The problem with mouth swab (and urine) tests is that they do not test for the actual presence of the active compounds of illicit drugs in the bloodstream, rather they test for ‘metabolites’ or the residual chemical components of drugs, which remain in the body after the metabolic processes break them down into simpler components. These metabolites can remain in the body long after the period of acute intoxication produced by the drug has worn off. The time of retention in the body varies with the type of drug, how much the person used, how often the person uses the drug, and so on. Cannabis metabolites stay in the body longer than those of most other drugs, up to 60 days in some cases. John De Jong reported that he had used cannabis about 4 weeks prior to the police swab test.

Also, metabolites of perfectly legal drugs which you probably have in your home medicine cabinet will cause false positive readings for cannabis and other drugs. Ibuprofen, the active ingredient in the brand named Advil, Nurofen, Panafen IB and other common over-the-counter pharmacy drugs used for joint inflammation and period pain, is well known for inducing false-positive metabolite results for cannabis. Unsurprisingly, De Jong reported having used two tablets of an "anti-inflammatory" medication on the evening before he tested positive to cannabis use with the police mouth swab. Tasmanian women who use ibuprofen for period pain will ostensibly be disqualified from driving several days (or more) per month if Tasmania continues to use mouth swab tests.

I’ve written extensively about this issue on my old blog, mainly due to the social justice aspect of people being falsely accused of a crime by an overbearing government, not because I think it’s okay to drive under the influence of drugs: 

This is a case of the Vic government wanting to look tough on drugs and having been sold a bill of goods by some junk scientists. Victoria will learn their lessons in the courts when the drug driving charges are thrown out and their use is suspended. Most unfortunately, this miscue will make it doubly hard to get accurate tests in the hands of police should such ever be developed.

As a victim of a near fatal collision with a drink driver, I am all for sober drivers, but police can’t run about throwing people in jail using junk science.

Now Tasmania’s on board with the junk science campaign, trying to look tough on drugs for the electorate, when in fact they are victimising the electorate for their own benefit and self-perpetuation.

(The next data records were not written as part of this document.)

import HarnessLib
import Summits.HodgeConjecture.Statement
import Literature.AlgebraicGeometry.Motives.Varieties
import Literature.AlgebraicGeometry.Motives.Sweep1
import Literature.AlgebraicGeometry.Motives.HodgeTensor
import Literature.AlgebraicGeometry.Motives.HodgeTensorFactsHolds
import Literature.AlgebraicGeometry.Motives.FamiliesVHS
import Literature.AlgebraicGeometry.HodgeTheory.HodgeConjecture
import Literature.AlgebraicGeometry.HodgeTheory.BettiUniverseAxioms
import Literature.AlgebraicGeometry.HodgeTheory.ComplexConjugationHolds
import Literature.AlgebraicGeometry.HodgeTheory.LefschetzOneOne
import Literature.AlgebraicGeometry.HodgeTheory.AlgebraicMonodromyMumfordTate
import Literature.AlgebraicGeometry.HodgeTheory.FibrewiseDeckRelations
import Literature.AlgebraicGeometry.HodgeTheory.QuaternionicQuarticCover
import Literature.AlgebraicGeometry.HodgeTheory.QuaternionicQuarticFamily
import Literature.AlgebraicGeometry.HodgeTheory.QuaternionicQuarticDeckChart
import Literature.AlgebraicGeometry.HodgeTheory.QuaternionicQuarticDeckChartAction
import Literature.Algebra.Lie.KatzRecognitionTheorems
import Literature.Algebra.Lie.KatzRecognitionAddenda
import Literature.AlgebraicGeometry.HodgeTheory.DeligneMonodromySemisimple
import Literature.AlgebraicGeometry.Resolution.FunctorialResolutionAutomorphisms
import Summits.HodgeConjecture.HodgeConjecture.Theses.Q8SymplecticPowers
import Summits.HodgeConjecture.HodgeConjecture.Theorems.Q8SymplecticPowersTransportRestrictionCurrency
import Summits.HodgeConjecture.HodgeConjecture.Theorems.Q8SymplecticPowersMonodromyDeckCommutes
import Summits.HodgeConjecture.HodgeConjecture.Theorems.Q8SymplecticPowersCommKernel
import Summits.HodgeConjecture.HodgeConjecture.Theorems.Q8SymplecticPowersInvariantPartFiniteOrbit
import Summits.HodgeConjecture.HodgeConjecture.Theorems.Q8SymplecticPowersFiniteOrbitPartHodge
import Summits.HodgeConjecture.HodgeConjecture.Theorems.Q8SymplecticPowersFiniteOrbitPartNondegenerate
import Summits.HodgeConjecture.HodgeConjecture.Theorems.Q8SymplecticPowersFibreBirational
import Summits.HodgeConjecture.HodgeConjecture.Theorems.Q8SymplecticPowersGenericityPolynomials
import Summits.HodgeConjecture.HodgeConjecture.Theorems.Q8SymplecticPowersStubTransportHeredityQ6
import Literature.AlgebraicGeometry.HodgeTheory.AlgebraicMonodromyMumfordTateOfQuasiProjective
import Literature.AlgebraicGeometry.HodgeTheory.MonodromySemisimpleSubvariations
import Literature.AlgebraicGeometry.HodgeTheory.DirectImageBaseChangeSections
import Literature.AlgebraicGeometry.HodgeTheory.CyclicCoverReflectionMonodromy
import Literature.AlgebraicGeometry.HodgeTheory.BettiUniverseTracePairing
import Summits.HodgeConjecture.HodgeConjecture.Theorems.Q8SymplecticPowersDeckIsometry
import Literature.AlgebraicGeometry.HodgeTheory.QuaternionicQuarticPrimeSpecialisation

/-!
# Route `Q8SymplecticPowers`, crux K1Q «mechanism-v9» — registered stub S7⁺ `stub_transportHeredityQ9` (TRANSPORT ∕ HEREDITY,
# existential antecedent), v9 SIGNATURE VERBATIM

Crux K1Q `VeryGeneralQuaternionCommutatorsInHg` (stmt-HodgeConjecture-24190), skeleton «mechanism-v9» (planner p3 g37, sha256
39dcae31…; S7⁺ header l.74–75 reproduced VERBATIM below). Prover seat `hodge-nonav-19716-p2` (g14).

v9 RE-PACKAGING (p3, 2026-08-29 15:22Z): the ∀-model stubs S4 (with (iv)) and S5 were retired as misstated (equivariant boundary blow-ups
violate (iv)); they are replaced by ONE existential stub S9 `stub_certifiedDeckFamilyQ` — «there is a deck family (S6 clauses) carrying the
S4-v6 and S5-v6 bodies at every member» — and S7 becomes S7⁺: Katz's four recognition facts → the Cattani–Deligne–Kaplan cover → Deligne's
semisimplicity → Deligne 1987 Prop. 1.13 → S2 (G-AUT-BIR) → the S9-shaped existential (without its Kollár prefix) → the commutator
conjunct of K1Q for every even `e ≥ 4`.

PROOF = the telescope of the retired S7 file (`Q8SymplecticPowersStubTransportHeredityQ`, p724413), run on the one family handed over
by the antecedent: `R² π_* ℂ` is a local system; the base is irreducible; CDK gives countably many proper Zariski-closed `W_j` containing
the non-Hodge-generic points; the GENERICITY POLYNOMIALS come from `exists_genericityPolynomials` (G7, coset device); at an admissible
pair off all `Z(G_i)` we get a Hodge-generic point `t` with `G_e(a(t)) ≠ 0` and `X_t ~bir V_(c,ψ)` (`birationalOver_fiberOver_of_deckClauses`,
G8). At `t`: DENSITY via `mem_glIdentityComponent_of_variablePart` (B3) fed by G1–G5, `nondegenerate_tr_cup`, `cup_comm_of_even`, the
deck isometries, S4 (o′)(ii)(iii) and S5 — the S5 body being moved from the local currency `ker(A²+1) ⊗ ℂ` (v6) to the `Mv`-currency
(`Mv = ker(A²+1)`, from S4 (iv) and the isometry: `Q8SymplecticPowersStubTransportHeredityQ6.eigenspace_sq_neg_one_inf_orthogonal_eq`); `Mon_t ⊆ MT(H²(X_t))` at the Hodge-generic
`t` and prover-Ax's K1 kernel give `Comm(X_t, τ_t, j_t)`; the deck-pair binders at `t`; S2 transports `Comm` to the arbitrary model.

HONEST FRAMING: closes the REGISTERED STUB S7⁺ (v9 signature) modulo by-name keying in the skeleton (the registry truncates long
signatures; p3 keys `l.74–76 := this decl` in v10); conditional on exactly its registered binders (print facts = S8; S2 proved by Bx;
S9 open). K1Q is NOT proved (S1, S9, S8 open); HC ∕ HC_AV NOT proved; no ladder rung moves.
-/

set_option linter.dupNamespace false
set_option maxHeartbeats 800000

namespace Summit.HodgeConjecture.HodgeConjecture.Theorems.Q8SymplecticPowersStubTransportHeredityQ9

open Summit.HodgeConjecture.HodgeConjecture.Theses.Q8SymplecticPowers (VeryGeneralQuaternionCommutatorsInHg)
open CategoryTheory CategoryTheory.Limits AlgebraicGeometry
open Literature.AlgebraicGeometry.Motives Literature.AlgebraicGeometry.HodgeTheory
open Literature.AlgebraicGeometry.HodgeTheory.BettiUniverse Literature.AlgebraicGeometry.HodgeTheory.Q8Family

Further, drivers are not legally protected from a swab test sample also being used for DNA testing, which may inadvertently cause the driver to be implicated in a crime- a violation of one’s right not to self-incriminate.

Until roadside drug tests can be proven to be as reliable as the best available in a laboratory or hospital and the driver’s privacy rights as to the use of the sample are protected, the instant drug test is an instant way to huge legal bills and defamation by police in the media, for which they will not apologise- nor find themselves under any particular obligation to set straight the public record. 

If you are ever confronted with a police mouth swab test, your smartest move is to refuse the test, cop the mandatory driving suspension and pay the fine. In the end, you’re miles ahead on legal fees and hopefully won’t end up with your face on the evening news.